At this moment in time, it is crucial to remind ourselves why the United Nations was created: to do everything necessary to prevent the repetition of the experiences of the Second World War.
Today, we are witnessing events and crises that should remind us of how such periods begin! That is precisely why making this conversation the point of departure matters.
Preventing a repeat of those experiences requires, first and foremost, strengthening democratic multilateralism, with the UN at its centre. When International law risks to be replaced by the rule of the jungle, the UN should be able to ensure that it is upheld and never abdicate its normsetting and norm-defending mandate.
If the foundations of an edifice are being damaged, it makes little sense to continue furnishing its individual rooms. The primary task must be to repair and reinforce those foundations. Without that, everything else becomes fragile, if not meaningless.

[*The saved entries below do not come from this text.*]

import Summits.QuantumFields.YangMills.Theorems.BalabanUVNodesN21TwoRunDominationOfSupCloseness

/-!
# N21 (NE7c) · THE CONSUMER's JUNCTION END-TO-END AT THE GAPPED READING's OWN LETTERS: `cubeStat`-closeness of the two runs at the scale `ε·δ_K` ⇒ the design-(i) deficit of
# run A's term at the re-lettered threshold `cutGrid(i⋆+1)` is at most its two-sided gapped shell `[cutGrid(i⋆+2), cutGrid(i⋆)]` — pointwise, at the selected depth `i⋆`

Track A of `YM-PLAN.md` (cell `pub-ymgap`), node **N21** (NE7c, NOT PRINTED); WIDTH SEAT `pub-ymgap-dag-n21-w2` (gen 3), file 11.  THEOREMS ONLY: 0 `def`, 0 `sorry`; COUNT-NEUTRAL;
`--kind proof --supports stmt-QuantumFields-27366 --as helper` (K3⁸).  Imports this seat's file 9 `…TwoRunDominationOfSupCloseness` (→ file 3 `…TwoRunDeviceOfBgCloseness`, file 2
`…GappedTopCutDials`, dag-n21-d U2∕U5).  No Theses import; restates nothing.

WHY.  dag-n21-d's gapped reading `crGap₁₃VAt N K₀ jcut ρ n` reads run A's class weight at history `K` RE-LETTERED to `θ⋆ := cutGrid ε ρ_K (i⋆+1)` and its shell as the two-sided collar
`topGapShellAtLevel (cutGrid (i⋆+2)) (cutGrid (i⋆+1)) (cutGrid i⋆)` (U5 `gapWeightA₁₃ ∕ gapShellA₁₃`, `i⋆ = selGapDepth₁₃ θ hP K₀ g₀ os ρ (n K) K t`).  Files 1–3 and 9 give the
per-point junction at ABSTRACT letters `(θlo, θ, θhi)` clearing a closeness `Δ`; file 3 §4 gives the collar rows at the selected depth from the dial rows.  THIS FILE is the ONE
composition a consumer applies at the reading's letters: the closeness enters in the producer-friendly form of file 9 (`∀ c, |cubeStat^A_{k+1}(c)(V) − cubeStat^B_{k′+1}(ι c)(V′)| ≤ ε·δ_K`,
dag-n21-d's NAMED (2.17) statistic), the dial rows in the form file 2 ∕ file 6 (ii) produce them.

WHAT IS PROVED ([bookkeeping] BY NAME).
* ★★★ `deficit_le_gapShell_at_selGapDepth_of_cubeStat_close` — at `p := runA₁₃ F K₀ g₀ K`, `g := histA₁₃ θ K₀ g₀ K`, any `k`, any run-B data `(p′, g′, k′, ι, V′)`, any `s, Pl ⊆ cubes32 s, V`:
  dial rows at `K` (`0 ≤ ρ_K ≤ 1`, `(1−ρ_K)^{n_K+2} ≥ 1/2`, `∀ j ≤ n_K+2, δ_K ≤ (1−ρ_K)^j ρ_K`), `0 ≤ ε`, `0 ≤ δ_K` and the `cubeStat`-closeness at scale `ε·δ_K` ⇒
  `aWeightAt θ⋆ − Π_{c ∉ Pl} χ^A_c(θ⋆)χ^B_{ιc}(θ⋆) · Π_{c ∈ Pl} (1−χ^A_c(θ⋆))(1−χ^B_{ιc}(θ⋆)) ≤ aWeightAt θ⋆ − aGapAt (cutGrid (i⋆+2)) (cutGrid i⋆)`.
* ★★ `aGapAt_le_core_at_selGapDepth_of_cubeStat_close` — same hypotheses: the gapped weight lies below the common-refinement core.

HONEST FRAMING.  The closeness is a HYPOTHESIS (N16's two-run closeness of the (2.16) variables, NOT PRINTED; inhabited for no family here); `ι`, run B's data and the dial rows are
the consumer's; integration against the dressed slot and the joint two-run law is NOT done here (U5 design (i)'s); nothing about `sect3DataOfRecord` ∕ `ukBox` proved; nothing of
Bałaban's asserted; NE7c NOT PRINTED ∕ NOT proved at print's thresholds; **N21 NOT discharged**; K3⁷∕K3⁸ NOT claimed; counts UNMOVED (typed 28∕28 · discharged 5∕27); never a
count claim.  One finite four-torus programme at fixed `ε` — NOT ℝ⁴, NOT OS, NOT a mass gap, NOT the Clay problem.  No decl below carries a cite tag.
-/

namespace Summit.QuantumFields.YangMills.Theorems.N21GappedCollarDeficitAtSelectedDepth

open Literature.MathematicalPhysics.QuantumFieldTheory.Balaban1983to89
open Literature.MathematicalPhysics.QuantumFieldTheory.Balaban1983to89.T4Continuum
open Literature.MathematicalPhysics.QuantumFieldTheory.Balaban1983to89.Node00
open B14.Eq216Concrete (ukBox)
open GaugeField (plaqHol)
open GaugeGroup (dist1)
open YMDAG.UVSplit (histA₁₃ runA₁₃)
open Summit.QuantumFields.YangMills.Theorems.N21ShellSplitOfRecord13CoPH (cubeStat cutGrid aGapAt selGapDepth₁₃)
open Summit.QuantumFields.YangMills.Theorems.N21TwoRunDevice (aWeightAt_sub_core_le_aWeightAt_sub_aGapAt_of_bgClose aGapAt_le_core_of_bgClose collar_rows_at_selGapDepth_A)
open Summit.QuantumFields.YangMills.Theorems.N21TwoRunDominationOfSupCloseness (bgDominations_of_cubeStat_close)

open scoped BigOperators

variable {F : T4Family} {N : ℕ} [NeZero N]

/-- ★★★ **THE DESIGN-(i) DEFICIT AT THE READING's LETTERS IS AT MOST THE GAPPED SHELL**, from `cubeStat`-closeness at the scale `ε·δ_K` and the dial rows at `K` (selected depth
`i⋆ = selGapDepth₁₃ θ hP K₀ g₀ os ρ (n K) K t`; run A's data `p := runA₁₃ F K₀ g₀ K`, `g := histA₁₃ θ K₀ g₀ K`; run B's data, `ι` and the fields free). [bookkeeping] -/
theorem deficit_le_gapShell_at_selGapDepth_of_cubeStat_close (θ : Stage13HParams F N) (hP : θ.Provisos₁₃CoPH F N) (K₀ : ℕ) (g₀ : ℕ → ℝ) (os : List (ULoop F))
    (ρ : ℕ → ℝ) (n : ℕ → ℕ) (δ : ℕ → ℝ) (K : ℕ) (t : ℝ) (M : ℕ) {k : ℕ} {p' : B12.RunParams} {g' : ℕ → ℝ} {k' : ℕ}
    (ι : Iχ F θ.ν (runA₁₃ F K₀ g₀ K) (histA₁₃ θ K₀ g₀ K) k → Iχ F θ.ν p' g' k')
    (V : GaugeField (F.P (runA₁₃ F K₀ g₀ K).K) (k + 1) (SU N)) (V' : GaugeField (F.P p'.K) (k' + 1) (SU N))
    (hε : 0 ≤ epsOfRecord θ.ν (histA₁₃ θ K₀ g₀ K) (K₀ + K)) (hδ : 0 ≤ δ K) (hρ0 : 0 ≤ ρ K) (hρ1 : ρ K ≤ 1) (hhalf : (1 : ℝ) / 2 ≤ (1 - ρ K) ^ (n K + 2))
    (hcompat : ∀ j, j ≤ n K + 2 → δ K ≤ (1 - ρ K) ^ j * ρ K)
    (hclose : ∀ c : Iχ F θ.ν (runA₁₃ F K₀ g₀ K) (histA₁₃ θ K₀ g₀ K) k,
      |cubeStat F N θ.ν (histA₁₃ θ K₀ g₀ K) (Kc := (runA₁₃ F K₀ g₀ K).K) (k := k + 1) c V - cubeStat F N θ.ν g' (Kc := p'.K) (k := k' + 1) (ι c) V'| ≤
        epsOfRecord θ.ν (histA₁₃ θ K₀ g₀ K) (K₀ + K) * δ K)
    (s : SeqOfRecord F θ.ν M (histA₁₃ θ K₀ g₀ K) (runA₁₃ F K₀ g₀ K).K k) {Pl : Finset (Iχ F θ.ν (runA₁₃ F K₀ g₀ K) (histA₁₃ θ K₀ g₀ K) k)}
    (hPl : Pl ⊆ cubes32 F θ.ν M (runA₁₃ F K₀ g₀ K) (histA₁₃ θ K₀ g₀ K) k s) :
    aWeightAt F N θ.ν M (runA₁₃ F K₀ g₀ K) (histA₁₃ θ K₀ g₀ K) k
          (cutGrid θ.ν (histA₁₃ θ K₀ g₀ K) (K₀ + K) (ρ K) (selGapDepth₁₃ θ hP K₀ g₀ os ρ (n K) K t + 1)) s Pl V -
        (∏ c ∈ cubes32 F θ.ν M (runA₁₃ F K₀ g₀ K) (histA₁₃ θ K₀ g₀ K) k s \ Pl,
            (chiFactorAt F N θ.ν (runA₁₃ F K₀ g₀ K) (histA₁₃ θ K₀ g₀ K) k
                (cutGrid θ.ν (histA₁₃ θ K₀ g₀ K) (K₀ + K) (ρ K) (selGapDepth₁₃ θ hP K₀ g₀ os ρ (n K) K t + 1)) c V *
              chiFactorAt F N θ.ν p' g' k' (cutGrid θ.ν (histA₁₃ θ K₀ g₀ K) (K₀ + K) (ρ K) (selGapDepth₁₃ θ hP K₀ g₀ os ρ (n K) K t + 1)) (ι c) V')) *
          ∏ c ∈ Pl,
            ((1 - chiFactorAt F N θ.ν (runA₁₃ F K₀ g₀ K) (histA₁₃ θ K₀ g₀ K) k
                (cutGrid θ.ν (histA₁₃ θ K₀ g₀ K) (K₀ + K) (ρ K) (selGapDepth₁₃ θ hP K₀ g₀ os ρ (n K) K t + 1)) c V) *
              (1 - chiFactorAt F N θ.ν p' g' k' (cutGrid θ.ν (histA₁₃ θ K₀ g₀ K) (K₀ + K) (ρ K) (selGapDepth₁₃ θ hP K₀ g₀ os ρ (n K) K t + 1)) (ι c) V')) ≤
      aWeightAt F N θ.ν M (runA₁₃ F K₀ g₀ K) (histA₁₃ θ K₀ g₀ K) k
          (cutGrid θ.ν (histA₁₃ θ K₀ g₀ K) (K₀ + K) (ρ K) (selGapDepth₁₃ θ hP K₀ g₀ os ρ (n K) K t + 1)) s Pl V -
        aGapAt F N θ.ν M (runA₁₃ F K₀ g₀ K) (histA₁₃ θ K₀ g₀ K) k
          (cutGrid θ.ν (histA₁₃ θ K₀ g₀ K) (K₀ + K) (ρ K) (selGapDepth₁₃ θ hP K₀ g₀ os ρ (n K) K t + 2))
          (cutGrid θ.ν (histA₁₃ θ K₀ g₀ K) (K₀ + K) (ρ K) (selGapDepth₁₃ θ hP K₀ g₀ os ρ (n K) K t)) s Pl V := by
  obtain ⟨hAB, hBA⟩ := bgDominations_of_cubeStat_close F N θ.ν ι V V' hclose
  obtain ⟨hlo, hhi, -, -⟩ := collar_rows_at_selGapDepth_A θ hP K₀ g₀ os ρ n K t hε hρ0 hρ1 hhalf hcompat
  exact aWeightAt_sub_core_le_aWeightAt_sub_aGapAt_of_bgClose F N θ.ν M ι V V' (mul_nonneg hε hδ) hAB hBA hlo hhi s hPl

/-- ★★ **… AND THE GAPPED WEIGHT LIES BELOW THE COMMON-REFINEMENT CORE** at the reading's letters (same hypotheses). [bookkeeping] -/
theorem aGapAt_le_core_at_selGapDepth_of_cubeStat_close (θ : Stage13HParams F N) (hP : θ.Provisos₁₃CoPH F N) (K₀ : ℕ) (g₀ : ℕ → ℝ) (os : List (ULoop F))
    (ρ : ℕ → ℝ) (n : ℕ → ℕ) (δ : ℕ → ℝ) (K : ℕ) (t : ℝ) (M : ℕ) {k : ℕ} {p' : B12.RunParams} {g' : ℕ → ℝ} {k' : ℕ}
    (ι : Iχ F θ.ν (runA₁₃ F K₀ g₀ K) (histA₁₃ θ K₀ g₀ K) k → Iχ F θ.ν p' g' k')
    (V : GaugeField (F.P (runA₁₃ F K₀ g₀ K).K) (k + 1) (SU N)) (V' : GaugeField (F.P p'.K) (k' + 1) (SU N))
    (hε : 0 ≤ epsOfRecord θ.ν (histA₁₃ θ K₀ g₀ K) (K₀ + K)) (hδ : 0 ≤ δ K) (hρ0 : 0 ≤ ρ K) (hρ1 : ρ K ≤ 1) (hhalf : (1 : ℝ) / 2 ≤ (1 - ρ K) ^ (n K + 2))
    (hcompat : ∀ j, j ≤ n K + 2 → δ K ≤ (1 - ρ K) ^ j * ρ K)
    (hclose : ∀ c : Iχ F θ.ν (runA₁₃ F K₀ g₀ K) (histA₁₃ θ K₀ g₀ K) k,
      |cubeStat F N θ.ν (histA₁₃ θ K₀ g₀ K) (Kc := (runA₁₃ F K₀ g₀ K).K) (k := k + 1) c V - cubeStat F N θ.ν g' (Kc := p'.K) (k := k' + 1) (ι c) V'| ≤
        epsOfRecord θ.ν (histA₁₃ θ K₀ g₀ K) (K₀ + K) * δ K)
    (s : SeqOfRecord F θ.ν M (histA₁₃ θ K₀ g₀ K) (runA₁₃ F K₀ g₀ K).K k) {Pl : Finset (Iχ F θ.ν (runA₁₃ F K₀ g₀ K) (histA₁₃ θ K₀ g₀ K) k)}
    (hPl : Pl ⊆ cubes32 F θ.ν M (runA₁₃ F K₀ g₀ K) (histA₁₃ θ K₀ g₀ K) k s) :
    aGapAt F N θ.ν M (runA₁₃ F K₀ g₀ K) (histA₁₃ θ K₀ g₀ K) k
          (cutGrid θ.ν (histA₁₃ θ K₀ g₀ K) (K₀ + K) (ρ K) (selGapDepth₁₃ θ hP K₀ g₀ os ρ (n K) K t + 2))
          (cutGrid θ.ν (histA₁₃ θ K₀ g₀ K) (K₀ + K) (ρ K) (selGapDepth₁₃ θ hP K₀ g₀ os ρ (n K) K t)) s Pl V ≤
      (∏ c ∈ cubes32 F θ.ν M (runA₁₃ F K₀ g₀ K) (histA₁₃ θ K₀ g₀ K) k s \ Pl,
          (chiFactorAt F N θ.ν (runA₁₃ F K₀ g₀ K) (histA₁₃ θ K₀ g₀ K) k
              (cutGrid θ.ν (histA₁₃ θ K₀ g₀ K) (K₀ + K) (ρ K) (selGapDepth₁₃ θ hP K₀ g₀ os ρ (n K) K t + 1)) c V *
            chiFactorAt F N θ.ν p' g' k' (cutGrid θ.ν (histA₁₃ θ K₀ g₀ K) (K₀ + K) (ρ K) (selGapDepth₁₃ θ hP K₀ g₀ os ρ (n K) K t + 1)) (ι c) V')) *
        ∏ c ∈ Pl,
          ((1 - chiFactorAt F N θ.ν (runA₁₃ F K₀ g₀ K) (histA₁₃ θ K₀ g₀ K) k
              (cutGrid θ.ν (histA₁₃ θ K₀ g₀ K) (K₀ + K) (ρ K) (selGapDepth₁₃ θ hP K₀ g₀ os ρ (n K) K t + 1)) c V) *
            (1 - chiFactorAt F N θ.ν p' g' k' (cutGrid θ.ν (histA₁₃ θ K₀ g₀ K) (K₀ + K) (ρ K) (selGapDepth₁₃ θ hP K₀ g₀ os ρ (n K) K t + 1)) (ι c) V')) := by
  obtain ⟨hAB, hBA⟩ := bgDominations_of_cubeStat_close F N θ.ν ι V V' hclose
  obtain ⟨hlo, hhi, -, -⟩ := collar_rows_at_selGapDepth_A θ hP K₀ g₀ os ρ n K t hε hρ0 hρ1 hhalf hcompat
  exact aGapAt_le_core_of_bgClose F N θ.ν M ι V V' (mul_nonneg hε hδ) hAB hBA hlo hhi s hPl

end Summit.QuantumFields.YangMills.Theorems.N21GappedCollarDeficitAtSelectedDepth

The Financing for Development process was conceived on the premise of a functioning system of democratic multilateralism. It cannot continue as if those original premises still hold. We cannot normalise what is clearly abnormal. Instead, we must confront the current crises directly and work to resolve them — because only then can meaningful progress be made.
The second point I want to raise is equally important. Financing for Development was never intended to be merely a fundraising instrument for the Sustainable Development Goals. It was conceived as a space to address structural governance issues and systemic imbalances in the global economic and financial architecture.
If we reduce it to a question of mobilising resources alone, we risk losing its transformative purpose.
In our statement during the Sevilla FfD conference, we translated the Spanish “Compromiso de Sevilla” as the “Sevilla Compromise.” That choice was deliberate. It reflects our concern that what is being presented as commitment, in fact, represents a lowering of ambition — a settling for less at a time when far more is required.
In conclusion, if the promising ambitions of the Financing for Development process are to be kept alive, we must return to its original purpose: addressing systemic inequities, rebuilding trust in multilateralism, and strengthening the very foundations upon which global cooperation depends.
Anything less risks reducing this to a ritual exercise—treating the symptoms while ignoring the cause.
Intervention delivered by Dr. Dereje Alemayehu, Executive Coordinator of the Global Alliance for Tax Justice (GATJ) on behalf of the Civil Society Financing for Development Mechanism (CS FfD Mechanism) at the April 20, 2026, FfD Forum.